What carries the argument
The three-round Delphi expert elicitation process applied to ratings of 24 AI risks on harm probability, severity, actor and sector vulnerability, and responsibility for mitigation.
If this is right
- General-purpose AI developers and governance actors including governments and regulators carry primary responsibility for addressing the highest-probability catastrophic risks.
- Mitigation measures can reduce the number of risks above the 10 percent catastrophe threshold from 18 to five.
- Information, finance, and national security sectors are the most vulnerable across nearly all risks.
- AI users and the general public are judged the most exposed to harms from all 24 risks.
- All risks exceed 5 percent probability of catastrophe, supporting broad attention to prioritization.
Where Pith is reading between the lines
- The responsibility assignments could inform the design of liability rules or standards for AI developers and governments.
- Repeated Delphi rounds over time could track whether expert probability estimates shift with new evidence or events.
- The sector vulnerability findings might guide targeted resilience investments in information and national security systems.
Load-bearing premise
The aggregated judgments of the 272 selected experts accurately estimate the probabilities of rare catastrophic AI outcomes and correctly assign responsibility for addressing them.
What would settle it
A follow-up observation or different expert panel showing that actual catastrophic events by 2030 occur at rates well below or above the reported probabilities, or that responsibility attributions differ markedly when tested against real-world outcomes.

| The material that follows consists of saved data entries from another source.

import Literature.MathematicalPhysics.QuantumFieldTheory.U1GinibreComparison
import HarnessLib

/-!
# `U(1)` lattice gauge theory: phase flows, Haar integration by parts and the linking
(Gauss-law) Ward identity — on finite tori and for infinite-volume limit states

Wilson-action `U(1)` lattice gauge theory in the tree's conventions: gauge group `Circle`,
defining representation `u1Rep`, torus states `wilsonMeasure u1Rep β` / expectations
`wilsonExpectation u1Rep β` on `GaugeConfig d L Circle` (`ConstructiveQFTWave0`), and their
infinite-volume limit points `infiniteVolumeLimitPoints u1Rep β` on `LGConfig d Circle`
(`LatticeGaugeDLR`), read through the periodic lift `torusLift` / `toTorusObservable`.

## Contents

* **Phase flows on the torus.** For an integer charge vector `c : Edge d L → ℤ` the pure-phase
  configuration `expConfig c t = (e ↦ e^{i c(e) t})` and the flow `phaseFlow c t U = expConfig c t · U`
  (the flow of the vector field `X_c = ∑_e c(e) ∂/∂θ_e`); plaquette charges `plaqCharge`
  (`X_c θ_p`), `plaquetteHolonomy_phaseFlow` (`(φ_t U)_p = e^{i n_p t} U_p`), the flow derivative
  of the Wilson action `actionFlowDeriv c U = ∑_p n_p sin θ_p` (`hasDerivAt_wilsonAction_phaseFlow`).
* **Haar integration by parts** (`integral_flowDeriv_eq_zero`): if `t ↦ H(φ_t U)` has derivative
  `H'(φ_t U)` with `H, H'` continuous, then `∫ H' dHaar = 0` — the product Haar measure is invariant
  under the flow (`integral_comp_phaseFlow`, literally `integral_mul_left_eq_self`), so
  `t ↦ ∫ H(φ_t U)` is constant, and it may be differentiated under the integral sign
  (`hasDerivAt_integral_of_dominated_loc_of_deriv_le`; the configuration torus is compact).
* **The `U(1)` Ward identity on a finite torus** (`u1_torus_ward_identity`): for every `β`, every
  `c` and every pair `(F, XF)` with `d/dt F(φ_t U) = XF(φ_t U)`:
  `⟨XF⟩_β = β ⟨F · X_c S⟩_β` (integration by parts against `e^{-β S}`).
* **Inversion symmetry** (`wilsonExpectation_u1_comp_inv`, `wilsonExpectation_u1_eq_zero_of_odd`,
  `wilsonExpectation_u1_plaquette_im`): the torus state is invariant under `U ↦ U⁻¹`, so odd
  observables such as `sin θ_p` have zero expectation.
* **The `ℤ^d` side and periodisation.** Flows `zdPhaseFlow` on `LGConfig d Circle`, the indicator
  charge `indicatorCharge V` of a finite bond set `V`, the charge `torusCharge L V` it induces on a
  torus, and the localisation lemmas (`torusCharge_torusEdge`, `toTorusObservable_phaseFlow`): a
  cylinder observable based in a cube sees the periodised flow as the plain flow once the torus is
  large; the abelian bookkeeping `plaquette_zdPhaseFlow`, `line_zdExpConfig`,
  `rectangle_zdPhaseFlow` with the charges `zdPlaqCharge`, `lineCharge`, `rectCharge` (the last is
  the signed intersection number of a rectangular loop with `V`); the **sum transfer**
  `sum_plaqCharge_torusCharge` / `actionFlowDeriv_torusCharge` identifying the torus action
  derivative with a fixed finite `ℤ^d` plaquette sum (plaquettes away from `V` carry no induced
  charge: `exists_plaqProj_of_plaqCharge_ne_zero`).
* **Observables** `u1LoopRe` / `u1LoopIm` (`cos θ(C)`, `sin θ(C)` of a rectangular loop `C`) and
  `u1PlaqIm` (`sin θ_p`; `β sin θ_p` is the field strength of Wilson's `U(1)` model,
  Fröhlich–Spencer 1982 (2.89)), with continuity, cylinder property, bounds, gauge invariance
  (`rectangle_gaugeTransformZd`), and the bridge `walkHolonomy_rectWalk_eq_rectangle` to the
  tree's walk holonomies (`rectExpectation`).
* **The linking (Gauss-law) Ward identity**, torus form `u1_torus_linking_ward_identity` and,
  passing to the limit along the defining tori, for EVERY infinite-volume limit point `μ`
  (`u1_linking_ward_identity`):
  `ℓ(C,V) · E_μ[cos θ(C)] = β ∑_p n_p(V) · E_μ[sin θ(C) sin θ_p]`,
  together with `E_μ[sin θ_p] = 0` (`integral_u1PlaqIm_eq_zero`). For `V` the set of time-like
  bonds crossing a finite dual 3-chain in `d = 4`, the charges `n_p(V)` live on the plaquettes dual
  to its boundary 2-sphere `∂V` and `ℓ(C,V)` is the linking number of `C` with `∂V`: the identity
  is the lattice Gauss law "electric flux through a sphere linking the Wilson line = charge", in
  expectation.

## Sources

Standard material: integration by parts / Schwinger–Dyson (Ward) identities for lattice gauge
theories with compact gauge group, here for `U(1)` where the one-parameter subgroups
`θ_e ↦ θ_e + t` make it an honest integration by parts on a torus; the lattice `U(1)` Gauss law.
All declarations are tagged [folklore]. The Wilson-model field strength `iβ sin(dθ_p)` is
Fröhlich–Spencer, Comm. Math. Phys. 83 (1982) 411, (2.89) p. 433 (`FrohlichSpencerCMP1982`).

## Design choices

* Charges are arbitrary functions `c : edges → ℤ`; nothing requires `V` to be a dual chain — the
  "boundary" structure is encoded in where `zdPlaqCharge (indicatorCharge V)` is non-zero.
* The flow is left multiplication by a pure-phase configuration, so Haar invariance is Mathlib's
  `integral_mul_left_eq_self` for the product group `Edge d L → Circle`
  (`Measure.pi.isMulLeftInvariant`), and inversion symmetry is `integral_inv_eq_self`
  (`Measure.pi.isInvInvariant`, with the tree's `haarProbability.instIsInvInvariant`).
* Regularity hypotheses are "continuous" throughout: on the compact configuration torus this gives
  boundedness and integrability for free (`exists_bound_of_continuous_torus`,
  `integrable_u1TorusHaar_of_continuous`).
* General dimension `d`; tori of size `L + 1` (so `[NeZero (L+1)]` is automatic, as in
  `IsInfiniteVolumeLimitAlong`); the periodisation lemmas carry explicit size hypotheses
  (`2n ≤ L`, `2(n+2) ≤ L`) and the `ℤ^d` plaquette sums run over all plaquettes based in a cube
  `{-(n+1),…,n+1}^d` (`box d (n+1) ×ˢ univ`), the charges vanishing elsewhere.
* Loops are the rectangles of `Sweep1` (`ZdGaugeConfig.rectangle`, bonds `AreaLaw.loopEdges`);
  `walkHolonomy_rectWalk_eq_rectangle` connects them to `WilsonLoops.rectWalk`.

## Not here

The barrier built on this identity — the bound `m ≤ 8c` on support-linear clustering rates of
`U(1)₄` states with perimeter constant `c` — is `Literature/Barriers/QuantumFields/U1GaussLawRateBound.lean`.
Non-rectangular loops, non-abelian groups and the Villain action are not treated.
-/

noncomputable section

open MeasureTheory Filter Topology
open Literature.Probability.LatticeModels Literature.MathematicalPhysics.QuantumLattice

namespace Literature.MathematicalPhysics.QuantumFieldTheory

open AreaLaw

variable {d L : ℕ}

/-! ### Rotated unit complex numbers -/

/-- `Re (e^{is} z) = cos s · Re z − sin s · Im z`. [folklore] -/
theorem coe_exp_mul_re (s : ℝ) (z : Circle) :
    ((Circle.exp s * z : Circle) : ℂ).re = Real.cos s * (z : ℂ).re - Real.sin s * (z : ℂ).im := by
  rw [Circle.coe_mul, Circle.coe_exp, Complex.mul_re, Complex.exp_ofReal_mul_I_re,
    Complex.exp_ofReal_mul_I_im]

/-- `Im (e^{is} z) = cos s · Im z + sin s · Re z`. [folklore] -/
theorem coe_exp_mul_im (s : ℝ) (z : Circle) :
    ((Circle.exp s * z : Circle) : ℂ).im = Real.cos s * (z : ℂ).im + Real.sin s * (z : ℂ).re := by
  rw [Circle.coe_mul, Circle.coe_exp, Complex.mul_im, Complex.exp_ofReal_mul_I_re,
    Complex.exp_ofReal_mul_I_im, add_comm]

/-- `d/dt Re (e^{iat} z) = -a · Im (e^{iat} z)`. [folklore] -/
theorem hasDerivAt_coe_exp_mul_re (a : ℝ) (z : Circle) (t : ℝ) :
    HasDerivAt (fun s : ℝ => ((Circle.exp (a * s) * z : Circle) : ℂ).re)
      (-a * ((Circle.exp (a * t) * z : Circle) : ℂ).im) t := by
  simp_rw [coe_exp_mul_re, coe_exp_mul_im]
  have h1 : HasDerivAt (fun s : ℝ => a * s) a t := by
    simpa using (hasDerivAt_id t).const_mul a
  refine (((h1.cos).mul_const ((z : ℂ).re)).sub ((h1.sin).mul_const ((z : ℂ).im))).congr_deriv ?_
  ring

/-- `d/dt Im (e^{iat} z) = a · Re (e^{iat} z)`. [folklore] -/
theorem hasDerivAt_coe_exp_mul_im (a : ℝ) (z : Circle) (t : ℝ) :
    HasDerivAt (fun s : ℝ => ((Circle.exp (a * s) * z : Circle) : ℂ).im)
      (a * ((Circle.exp (a * t) * z : Circle) : ℂ).re) t := by
  simp_rw [coe_exp_mul_re, coe_exp_mul_im]
  have h1 : HasDerivAt (fun s : ℝ => a * s) a t := by
    simpa using (hasDerivAt_id t).const_mul a
  refine (((h1.cos).mul_const ((z : ℂ).im)).add ((h1.sin).mul_const ((z : ℂ).re))).congr_deriv ?_
  ring

/-! ### Phase flows on `U(1)` torus configurations -/

/-- The configuration `e ↦ e^{i c(e) t}` of pure phases with integer charges `c`. [folklore] -/
def expConfig (c : Edge d L → ℤ) (t : ℝ) : GaugeConfig d L Circle := fun e => Circle.exp (c e * t)

/-- The phase flow `U ↦ (e ↦ e^{i c(e) t} U_e)` generated by the vector field
`X_c = ∑_e c(e) ∂/∂θ_e` on `U(1)` torus configurations. [folklore] -/
def phaseFlow (c : Edge d L → ℤ) (t : ℝ) (U : GaugeConfig d L Circle) : GaugeConfig d L Circle :=
  expConfig c t * U

/-- `phaseFlow` edgewise. [folklore] -/
@[simp] theorem phaseFlow_apply (c : Edge d L → ℤ) (t : ℝ) (U : GaugeConfig d L Circle) (e : Edge d L) :
    phaseFlow c t U e = Circle.exp (c e * t) * U e := rfl

/-- The flow at time `0` is the identity. [folklore] -/
@[simp] theorem phaseFlow_zero (c : Edge d L → ℤ) (U : GaugeConfig d L Circle) : phaseFlow c 0 U = U := by
  funext e; simp

/-- The flow is continuous in the configuration. [folklore] -/
theorem continuous_phaseFlow (c : Edge d L → ℤ) (t : ℝ) : Continuous (phaseFlow c t) :=
  continuous_const.mul continuous_id

/-- The charge of the plaquette `(x; i, j)` under the vector field `X_c`:
`X_c θ_p = c(x,i) + c(x+eᵢ,j) − c(x+eⱼ,i) − c(x,j)`. [folklore] -/
def plaqCharge (c : Edge d L → ℤ) (x : Site d L) (i j : Fin d) : ℤ :=
  c (x, i) + c (x.shift i, j) - c (x.shift j, i) - c (x, j)

/-- The plaquette holonomy of the pure-phase configuration. [folklore] -/
theorem plaquetteHolonomy_expConfig (c : Edge d L → ℤ) (t : ℝ) (x : Site d L) (i j : Fin d) :
    plaquetteHolonomy (expConfig c t) x i j = Circle.exp (plaqCharge c x i j * t) := by
  simp only [plaquetteHolonomy, expConfig, plaqCharge, ← Circle.exp_neg, ← Circle.exp_add]
  congr 1
  push_cast
  ring

/-- Plaquette holonomies rotate under the flow by their charge: `(φ_t U)_p = e^{i n_p t} U_p`.
[folklore] -/
theorem plaquetteHolonomy_phaseFlow (c : Edge d L → ℤ) (t : ℝ) (U : GaugeConfig d L Circle)
    (x : Site d L) (i j : Fin d) :
    plaquetteHolonomy (phaseFlow c t U) x i j =
      Circle.exp (plaqCharge c x i j * t) * plaquetteHolonomy U x i j := by
  rw [phaseFlow, ← plaquetteHolonomy_expConfig]
  exact (u1PlaqChar x i j).map_mul _ _

/-- The derivative of the `U(1)` Wilson action along the flow, `X_c S = ∑_p n_p Im U_p`.
[folklore] -/
def actionFlowDeriv [NeZero L] (c : Edge d L → ℤ) (U : GaugeConfig d L Circle) : ℝ :=
  ∑ p : Plaquette d L,
    (plaqCharge c p.1 p.2.1.1 p.2.1.2 : ℝ) * ((plaquetteHolonomy U p.1 p.2.1.1 p.2.1.2 : Circle) : ℂ).im

/-- The `U(1)` Wilson action is `∑_p (1 − Re U_p)`. [folklore] -/
theorem wilsonAction_u1_eq [NeZero L] (U : GaugeConfig d L Circle) :
    wilsonAction u1Rep U =
      ∑ p : Plaquette d L, (1 - ((plaquetteHolonomy U p.1 p.2.1.1 p.2.1.2 : Circle) : ℂ).re) := by
  simp [wilsonAction]

/-- `d/dt S(φ_t U) = (X_c S)(φ_t U)`. [folklore] -/
theorem hasDerivAt_wilsonAction_phaseFlow [NeZero L] (c : Edge d L → ℤ) (U : GaugeConfig d L Circle)
    (t : ℝ) :
    HasDerivAt (fun s => wilsonAction u1Rep (phaseFlow c s U)) (actionFlowDeriv c (phaseFlow c t U)) t := by
  simp only [wilsonAction_u1_eq, actionFlowDeriv, plaquetteHolonomy_phaseFlow]
  refine HasDerivAt.fun_sum fun p _ => ?_
  have h := hasDerivAt_coe_exp_mul_re (plaqCharge c p.1 p.2.1.1 p.2.1.2 : ℝ)
    (plaquetteHolonomy U p.1 p.2.1.1 p.2.1.2) t
  refine (h.const_sub 1).congr_deriv ?_
  ring

/-- The flow is continuous; the action derivative is continuous. [folklore] -/
theorem continuous_actionFlowDeriv [NeZero L] (c : Edge d L → ℤ) :
    Continuous (actionFlowDeriv (d := d) (L := L) c) := by
  unfold actionFlowDeriv
  refine continuous_finsetSum _ fun p _ => continuous_const.mul ?_
  exact Complex.continuous_im.comp (continuous_subtype_val.comp (u1PlaqChar p.1 p.2.1.1 p.2.1.2).continuous)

read the original abstract
Artificial intelligence poses many risks, ranging from familiar present-day harms to unprecedented and potentially catastrophic ones. Effective risk management requires prioritization: we must understand which risks are most severe, who is most vulnerable, and who is most responsible for addressing them. We report results from a three-round Delphi study conducted late 2025 with 272 international AI experts. Experts rated 24 AI risks on harm probability and severity, sector and actor vulnerability, actor responsibility, and overall concern. Experts estimated the five most severe harms in the next 5 years were likely to come from dangerous capabilities, competitive dynamics, weapons & cyberattacks (including CBRNE), power centralization, and false information. In a business-as-usual scenario, experts judged 18 of 24 risks as having a more than 10% probability of catastrophic outcomes (e.g., more than 1 million deaths or more than USD 100B in financial loss) in the next 5 years (2025-2030). In a scenario where pragmatic mitigations are implemented, experts still judged five risks as having a more than 10% probability of catastrophic outcomes: dangerous capabilities, weapons & cyberattacks, environmental harm, inequality & unemployment, and power centralization. All 24 risks were judged as being more than 5% likely to cause catastrophic outcomes. AI users and the general public were judged the most vulnerable to these risks, but experts assigned the highest responsibility for addressing them to general-purpose AI developers and governance actors (including governments, regulators, and standards bodies). Across most risks, experts identified information, finance, and national security as the most vulnerable sectors. These findings can guide AI risk prioritization and clarify expert expectations about who should bear responsibility for mitigation.
Editorial analysis
A structured set of objections, weighed in public.
Referee Report
Summary. The manuscript reports results from a three-round Delphi study with 272 international AI experts who rated 24 AI risks on harm probability and severity, sector/actor vulnerability, actor responsibility, and overall concern. Under a business-as-usual scenario, experts judged 18 of 24 risks to have >10% probability of catastrophic outcomes (e.g., >1M deaths or >$100B loss) by 2030; even with pragmatic mitigations, five risks remain above this threshold. The top severe harms identified are dangerous capabilities, competitive dynamics, weapons & cyberattacks (incl. CBRNE), power centralization, and false information. AI users and the public are rated most vulnerable, while general-purpose AI developers and governance actors (governments, regulators, standards bodies) bear highest responsibility; information, finance, and national security sectors are most exposed across risks.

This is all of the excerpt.